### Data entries
import Summits.NavierStokesRegularity.NavierStokesRegularity.Theorems.PoloidalWindowDoorPoloidalWindowRigiditySparseEnergyPressureSplitNear
import Summits.NavierStokesRegularity.NavierStokesRegularity.Theorems.PoloidalWindowDoorPoloidalWindowRigiditySparseEnergyPressureSplitFar
import Summits.NavierStokesRegularity.NavierStokesRegularity.Theorems.PoloidalWindowDoorPoloidalWindowRigiditySparseEnergyFarOscillation
import HarnessLib

/-!
# CoriolisHeadLocalEnergyRieszPressureBMO — crux `NoCoRotatingCore` (stmt-NavierStokesRegularity-22676), line
# `local_energy_rescue` (crux workfile, ns-idea-10 g3), stub S1 `stub_driftNormalForm`: THE RIESZ PRESSURE OF A BOUNDED FIELD IS `BMO₂`

`LocalEnergyRescue.exists_sq_oscillation_pressurePotentialMod_le`: there is a universal `κ ≥ 0` such that for every smooth
field `u : ℝ³ → ℝ³` with `‖u‖ ≤ N`, every base point `x₀`, centre `z` and radius `ρ > 0`,

  `∫_{B(z,ρ)} (Q̃(y) − m)² dy ≤ κ N⁴ ρ³`  for some `m`,  `Q̃ = pressurePotentialMod x₀ u`

(the tree's Riesz pressure `RᵢRⱼ(uᵢuⱼ)` of a bounded field modulo constants, `Literature/Analysis/FluidPDE/RieszPressureModConst`).
This is the quadratic (`BMO₂`) form of the Calderón–Zygmund bound «`RᵢRⱼ : L^∞ → BMO`» (Grafakos, *Modern Fourier Analysis*
(2009), Cor. 3.4.10; Seregin 2014, Lemma 6.5), and it is ASSEMBLED, not rebuilt, from the window pressure split of the route
`PoloidalWindowDoor` (line `sparse_energy`, seats ns-es-p1 / ns-poloidal-K2-p2): on `B̄(z, 2R)`, `R = ρ/2`,
`Q̃ = c + Q[w] + p₂` with `w = cutoff(4R)(z − ·) • u` (`exists_pressurePotentialMod_split`), the near part has Stein's `L²` bound
`∫_{B̄(z,2R)} Q[w]² ≤ κ₁² N² ∫ cutoff(8R)(z−·)‖u‖² ≤ 4096 κ₁² N⁴ |B₁| R³` (`exists_sqrt_setIntegral_sq_pressurePotential_cutField_le`,
`integral_cutoff_mul_norm_sq_le`), and the harmonic remainder oscillates by at most
`64 M R Σ'_k (2^kR)⁻⁴ ∫ cutoff(2^{k+1}R)(z−·)‖u‖² ≤ 8192 M N² |B₁|` (`abs_farSplit_sub_le`, the dyadic energies of a bounded field
summing to `≤ 128 N² |B₁| / R`).

HONEST FRAMING.  Potential theory of bounded fields; helper for an unregistered line; nothing here is a statement about
Navier–Stokes regularity.

References: L. Grafakos, *Modern Fourier Analysis*, 2nd ed. (2009), Cor. 3.4.10, Rem. 3.4.11 [GrafakosMFA2009]; G. Seregin,
*Lecture Notes on Regularity Theory for the Navier–Stokes Equations* (2014), §6.2 Lemma 6.5 [Seregin2014]; E. M. Stein,
*Singular Integrals* (1970), Ch. II §4.2 Thm 3 [Stein1970].
-/

noncomputable section

open MeasureTheory Set Function Filter Topology Metric InnerProductSpace Real
open scoped RealInnerProductSpace ContDiff Topology

-- the crux's namespace is already a prefix of the route's; silence the duplicate-namespace linter as the sibling files do
set_option linter.dupNamespace false

-- nested operator types `ℝ³ →L[ℝ] ℝ³ →L[ℝ] ℝ³ →L[ℝ] ℝ`
set_option maxSynthPendingDepth 3

namespace Summit.NavierStokesRegularity.NavierStokesRegularity.Theorems.CoriolisHead

namespace LocalEnergyRescue

open Literature.Analysis Literature.Analysis.FluidPDE
open Summit.NavierStokesRegularity.NavierStokesRegularity.Theorems.PoloidalWindowDoorPoloidalWindowRigiditySparseEnergyPressureSplitNear
open Summit.NavierStokesRegularity.NavierStokesRegularity.Theorems.PoloidalWindowDoorPoloidalWindowRigiditySparseEnergyPressureSplitFar
open Summit.NavierStokesRegularity.NavierStokesRegularity.Theorems.PoloidalWindowDoorPoloidalWindowRigiditySparseEnergyFarOscillation

/-- **The dyadic energies of a bounded field sum to `≤ 128 N² |B₁| / R`**: each term
`(2^kR)⁻⁴ ∫ cutoff(2^{k+1}R)(a−y)‖u y‖² dy ≤ (64 N² |B₁| / R) 2⁻ᵏ` (`integral_cutoff_mul_norm_sq_le`). [folklore] -/
theorem tsum_dyadicEnergy_le {u : EuclideanSpace ℝ (Fin 3) → EuclideanSpace ℝ (Fin 3)} {N : ℝ}
    (hN : ∀ y, ‖u y‖ ≤ N) {R : ℝ} (hR : 0 < R) (a : EuclideanSpace ℝ (Fin 3)) :
    ∑' k : ℕ, ((2 : ℝ) ^ k * R)⁻¹ ^ 4 * ∫ y, cutoff ((2 : ℝ) ^ (k + 1) * R) (a - y) * ‖u y‖ ^ 2 ≤
      128 * N ^ 2 * (volume : Measure (EuclideanSpace ℝ (Fin 3))).real (ball 0 1) / R := by
  set V : ℝ := (volume : Measure (EuclideanSpace ℝ (Fin 3))).real (ball 0 1) with hV
  have hterm : ∀ k : ℕ, ((2 : ℝ) ^ k * R)⁻¹ ^ 4 * ∫ y, cutoff ((2 : ℝ) ^ (k + 1) * R) (a - y) * ‖u y‖ ^ 2 ≤
      (64 * N ^ 2 * V / R) * (1 / 2) ^ k := by
    intro k
    have h2k : 0 < (2 : ℝ) ^ k := pow_pos two_pos k
    have hρ : 0 < (2 : ℝ) ^ (k + 1) * R := by positivity
    calc ((2 : ℝ) ^ k * R)⁻¹ ^ 4 * ∫ y, cutoff ((2 : ℝ) ^ (k + 1) * R) (a - y) * ‖u y‖ ^ 2
        ≤ ((2 : ℝ) ^ k * R)⁻¹ ^ 4 * (N ^ 2 * ((2 * ((2 : ℝ) ^ (k + 1) * R)) ^ 3 * V)) := by
          gcongr
          exact integral_cutoff_mul_norm_sq_le hN hρ a
      _ = (64 * N ^ 2 * V / R) * (1 / 2) ^ k := by
          rw [one_div_pow, pow_succ]
          field_simp
          ring
  have hgeo : Summable fun k : ℕ => (64 * N ^ 2 * V / R) * (1 / 2 : ℝ) ^ k :=
    (summable_geometric_of_lt_one (by norm_num) (by norm_num)).mul_left _
  calc ∑' k : ℕ, ((2 : ℝ) ^ k * R)⁻¹ ^ 4 * ∫ y, cutoff ((2 : ℝ) ^ (k + 1) * R) (a - y) * ‖u y‖ ^ 2
      ≤ ∑' k : ℕ, (64 * N ^ 2 * V / R) * (1 / 2 : ℝ) ^ k :=
        (summable_dyadicEnergy hN hR a).tsum_le_tsum hterm hgeo
    _ = (64 * N ^ 2 * V / R) * 2 := by rw [tsum_mul_left, tsum_geometric_two]
    _ = 128 * N ^ 2 * V / R := by ring

/-- **The Riesz pressure of a bounded smooth field has bounded quadratic mean oscillation (`BMO₂`).**  There is `κ ≥ 0` with:
for every smooth `u : ℝ³ → ℝ³` with `‖u‖ ≤ N`, every base point `x₀`, centre `z` and radius `ρ > 0` there is `m` with
`∫_{B(z,ρ)} (pressurePotentialMod x₀ u y − m)² dy ≤ κ N⁴ ρ³`.  Assembled from the window pressure split at scale `R = ρ/2`
(`exists_pressurePotentialMod_split`), Stein's `L²` bound for the near part (`exists_sqrt_setIntegral_sq_pressurePotential_cutField_le`)
and the kernel bound for the oscillation of the harmonic remainder (`abs_farSplit_sub_le`, `tsum_dyadicEnergy_le`).
[cite: GrafakosMFA2009, Corollary 3.4.10 and Remark 3.4.11] [cite: Seregin2014, §6.2 Lemma 6.5] -/
theorem exists_sq_oscillation_pressurePotentialMod_le :
    ∃ κ : ℝ, 0 ≤ κ ∧ ∀ (u : EuclideanSpace ℝ (Fin 3) → EuclideanSpace ℝ (Fin 3)) (N : ℝ),
      ContDiff ℝ ∞ u → (∀ y, ‖u y‖ ≤ N) → ∀ (x₀ z : EuclideanSpace ℝ (Fin 3)) (ρ : ℝ), 0 < ρ →
        ∃ m : ℝ, ∫ y in ball z ρ, (pressurePotentialMod x₀ u y - m) ^ 2 ≤ κ * N ^ 4 * ρ ^ 3 := by
  obtain ⟨κ₁, hκ₁0, hnear⟩ := exists_sqrt_setIntegral_sq_pressurePotential_cutField_le
  obtain ⟨M, hM0, hM⟩ := exists_norm_fderiv3_newtonKernel_le
  set V : ℝ := (volume : Measure (EuclideanSpace ℝ (Fin 3))).real (ball 0 1) with hV
  have hV0 : 0 ≤ V := measureReal_nonneg
  refine ⟨1024 * κ₁ ^ 2 * V + 2 * (8192 * M * V) ^ 2 * V, by positivity, fun u N hu hN x₀ z ρ hρ => ?_⟩
  have hN0 : 0 ≤ N := (norm_nonneg _).trans (hN 0)
  -- the split at scale `R = ρ / 2`
  set R : ℝ := ρ / 2 with hRdef
  have hR : 0 < R := by positivity
  have h2R : 2 * R = ρ := by rw [hRdef]; ring
  obtain ⟨c, hc⟩ := exists_pressurePotentialMod_split hR hu hN z x₀
  obtain ⟨hQi, hQle⟩ := hnear u N hu hN z R hR
  have hfar : ∀ {x y : EuclideanSpace ℝ (Fin 3)}, x ∈ closedBall z (2 * R) → y ∈ closedBall z (2 * R) →
      |(farPotential (R * 1) (R * 2) (fun y => cutoff (4 * R) (z - y) • u y) x - farPotentialMod (R * 1) (R * 2) x₀ u x) -
        (farPotential (R * 1) (R * 2) (fun y => cutoff (4 * R) (z - y) • u y) y - farPotentialMod (R * 1) (R * 2) x₀ u y)| ≤
      64 * M * R * ∑' k : ℕ, ((2 : ℝ) ^ k * R)⁻¹ ^ 4 * ∫ y, cutoff ((2 : ℝ) ^ (k + 1) * R) (z - y) * ‖u y‖ ^ 2 :=
    fun hx hy => abs_farSplit_sub_le (r₀ := R * 1) (r₁ := R * 2) (by positivity) (by nlinarith) hR (by nlinarith)
      hu.continuous hN z x₀ hM0 hM hx hy
  set w : EuclideanSpace ℝ (Fin 3) → EuclideanSpace ℝ (Fin 3) := fun y => cutoff (4 * R) (z - y) • u y with hw
  set p₂ : EuclideanSpace ℝ (Fin 3) → ℝ := fun x =>
    farPotential (R * 1) (R * 2) w x - farPotentialMod (R * 1) (R * 2) x₀ u x with hp₂
  -- the near part
  have hcut : ∫ x, cutoff (8 * R) (z - x) * ‖u x‖ ^ 2 ≤ N ^ 2 * ((2 * (8 * R)) ^ 3 * V) :=
    integral_cutoff_mul_norm_sq_le hN (by positivity) z
  have hQ2 : ∫ x in closedBall z (2 * R), (pressurePotential w x) ^ 2 ≤ 512 * κ₁ ^ 2 * V * N ^ 4 * ρ ^ 3 := by
    have h0 : 0 ≤ ∫ x in closedBall z (2 * R), (pressurePotential w x) ^ 2 :=
      integral_nonneg fun x => sq_nonneg _
    have h1 : ∫ x in closedBall z (2 * R), (pressurePotential w x) ^ 2 ≤
        (κ₁ * N * Real.sqrt (∫ x, cutoff (8 * R) (z - x) * ‖u x‖ ^ 2)) ^ 2 := by
      rw [← Real.sq_sqrt h0]
      exact pow_le_pow_left₀ (Real.sqrt_nonneg _) hQle 2
    have hI0 : 0 ≤ ∫ x, cutoff (8 * R) (z - x) * ‖u x‖ ^ 2 :=
      integral_nonneg fun x => mul_nonneg (cutoff_nonneg _ _) (sq_nonneg _)
    calc ∫ x in closedBall z (2 * R), (pressurePotential w x) ^ 2
        ≤ (κ₁ * N) ^ 2 * ∫ x, cutoff (8 * R) (z - x) * ‖u x‖ ^ 2 := by
          rw [mul_pow, Real.sq_sqrt hI0] at h1; exact h1
      _ ≤ (κ₁ * N) ^ 2 * (N ^ 2 * ((2 * (8 * R)) ^ 3 * V)) := mul_le_mul_of_nonneg_left hcut (sq_nonneg _)
      _ = 512 * κ₁ ^ 2 * V * N ^ 4 * ρ ^ 3 := by rw [hRdef]; ring
  have hQball : ∫ y in ball z ρ, (pressurePotential w y) ^ 2 ≤ 512 * κ₁ ^ 2 * V * N ^ 4 * ρ ^ 3 := by
    calc ∫ y in ball z ρ, (pressurePotential w y) ^ 2
        ≤ ∫ y in closedBall z (2 * R), (pressurePotential w y) ^ 2 := by
          rw [h2R]
          exact setIntegral_mono_set hQi.integrableOn (ae_of_all _ fun y => sq_nonneg _)
            ball_subset_closedBall.eventuallyLE
      _ ≤ 512 * κ₁ ^ 2 * V * N ^ 4 * ρ ^ 3 := hQ2
  -- the oscillation of the harmonic remainder on `B̄(z, 2R)`
  have hT := tsum_dyadicEnergy_le hN hR z
  set O : ℝ := 8192 * M * V * N ^ 2 with hO
  have hosc : ∀ x ∈ closedBall z (2 * R), |p₂ x - p₂ z| ≤ O := by
    intro x hx
    have hz : z ∈ closedBall z (2 * R) := mem_closedBall_self (by positivity)
    have h := hfar hx hz
    calc |p₂ x - p₂ z| ≤ 64 * M * R *
          ∑' k : ℕ, ((2 : ℝ) ^ k * R)⁻¹ ^ 4 * ∫ y, cutoff ((2 : ℝ) ^ (k + 1) * R) (z - y) * ‖u y‖ ^ 2 := h
      _ ≤ 64 * M * R * (128 * N ^ 2 * V / R) := mul_le_mul_of_nonneg_left hT (by positivity)
      _ = O := by rw [hO]; field_simp; ring
  -- pointwise on the ball
  set m : ℝ := c + p₂ z with hm
  have hpt : ∀ y ∈ ball z ρ, (pressurePotentialMod x₀ u y - m) ^ 2 ≤ 2 * (pressurePotential w y) ^ 2 + 2 * O ^ 2 := by
    intro y hy
    have hy' : y ∈ closedBall z (2 * R) := by rw [h2R]; exact ball_subset_closedBall hy
    have e : pressurePotentialMod x₀ u y - m = pressurePotential w y + (p₂ y - p₂ z) := by
      rw [hc y hy', hm]; ring
    rw [e]
    have h1 : (p₂ y - p₂ z) ^ 2 ≤ O ^ 2 := by
      have := hosc y hy'
      rw [← sq_abs]
      exact pow_le_pow_left₀ (abs_nonneg _) this 2
    nlinarith [sq_nonneg (pressurePotential w y - (p₂ y - p₂ z))]
  -- integrate
  have hQc : Continuous (pressurePotentialMod x₀ u) := continuous_pressurePotentialMod (contDiff_infty.1 hu 2) hN x₀
  have hli : IntegrableOn (fun y => (pressurePotentialMod x₀ u y - m) ^ 2) (ball z ρ) volume :=
    (((hQc.sub continuous_const).pow 2).continuousOn.integrableOn_compact (isCompact_closedBall z ρ)).mono_set
      ball_subset_closedBall
  have hci : IntegrableOn (fun _ : EuclideanSpace ℝ (Fin 3) => 2 * O ^ 2) (ball z ρ) volume :=
    integrableOn_const (measure_ball_lt_top.ne)
  have hQi2 : IntegrableOn (fun y => 2 * (pressurePotential w y) ^ 2) (ball z ρ) volume :=
    (hQi.const_mul 2).integrableOn
  have hri : IntegrableOn (fun y => 2 * (pressurePotential w y) ^ 2 + 2 * O ^ 2) (ball z ρ) volume := hQi2.add hci
  have hvol : volume.real (ball z ρ) = ρ ^ 3 * V := by
    rw [hV, measureReal_def, measureReal_def, Measure.addHaar_ball volume z hρ.le, finrank_euclideanSpace_fin,
      ENNReal.toReal_mul, ENNReal.toReal_ofReal (by positivity)]
  have hsplit : ∫ y in ball z ρ, (2 * (pressurePotential w y) ^ 2 + 2 * O ^ 2) =
      2 * (∫ y in ball z ρ, (pressurePotential w y) ^ 2) + 2 * O ^ 2 * (ρ ^ 3 * V) := by
    rw [integral_add hQi2 hci, integral_const_mul, setIntegral_const, smul_eq_mul, hvol]
    ring
  refine ⟨m, ?_⟩
  calc ∫ y in ball z ρ, (pressurePotentialMod x₀ u y - m) ^ 2
      ≤ ∫ y in ball z ρ, (2 * (pressurePotential w y) ^ 2 + 2 * O ^ 2) :=
        setIntegral_mono_on hli hri measurableSet_ball hpt
    _ = 2 * (∫ y in ball z ρ, (pressurePotential w y) ^ 2) + 2 * O ^ 2 * (ρ ^ 3 * V) := hsplit
    _ ≤ 2 * (512 * κ₁ ^ 2 * V * N ^ 4 * ρ ^ 3) + 2 * O ^ 2 * (ρ ^ 3 * V) := by nlinarith [hQball]
    _ = (1024 * κ₁ ^ 2 * V + 2 * (8192 * M * V) ^ 2 * V) * N ^ 4 * ρ ^ 3 := by rw [hO]; ring

end LocalEnergyRescue

end Summit.NavierStokesRegularity.NavierStokesRegularity.Theorems.CoriolisHead

end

### Work order
If a line in the data above holds the word "route", count it; give only the total.

### Exercise response
2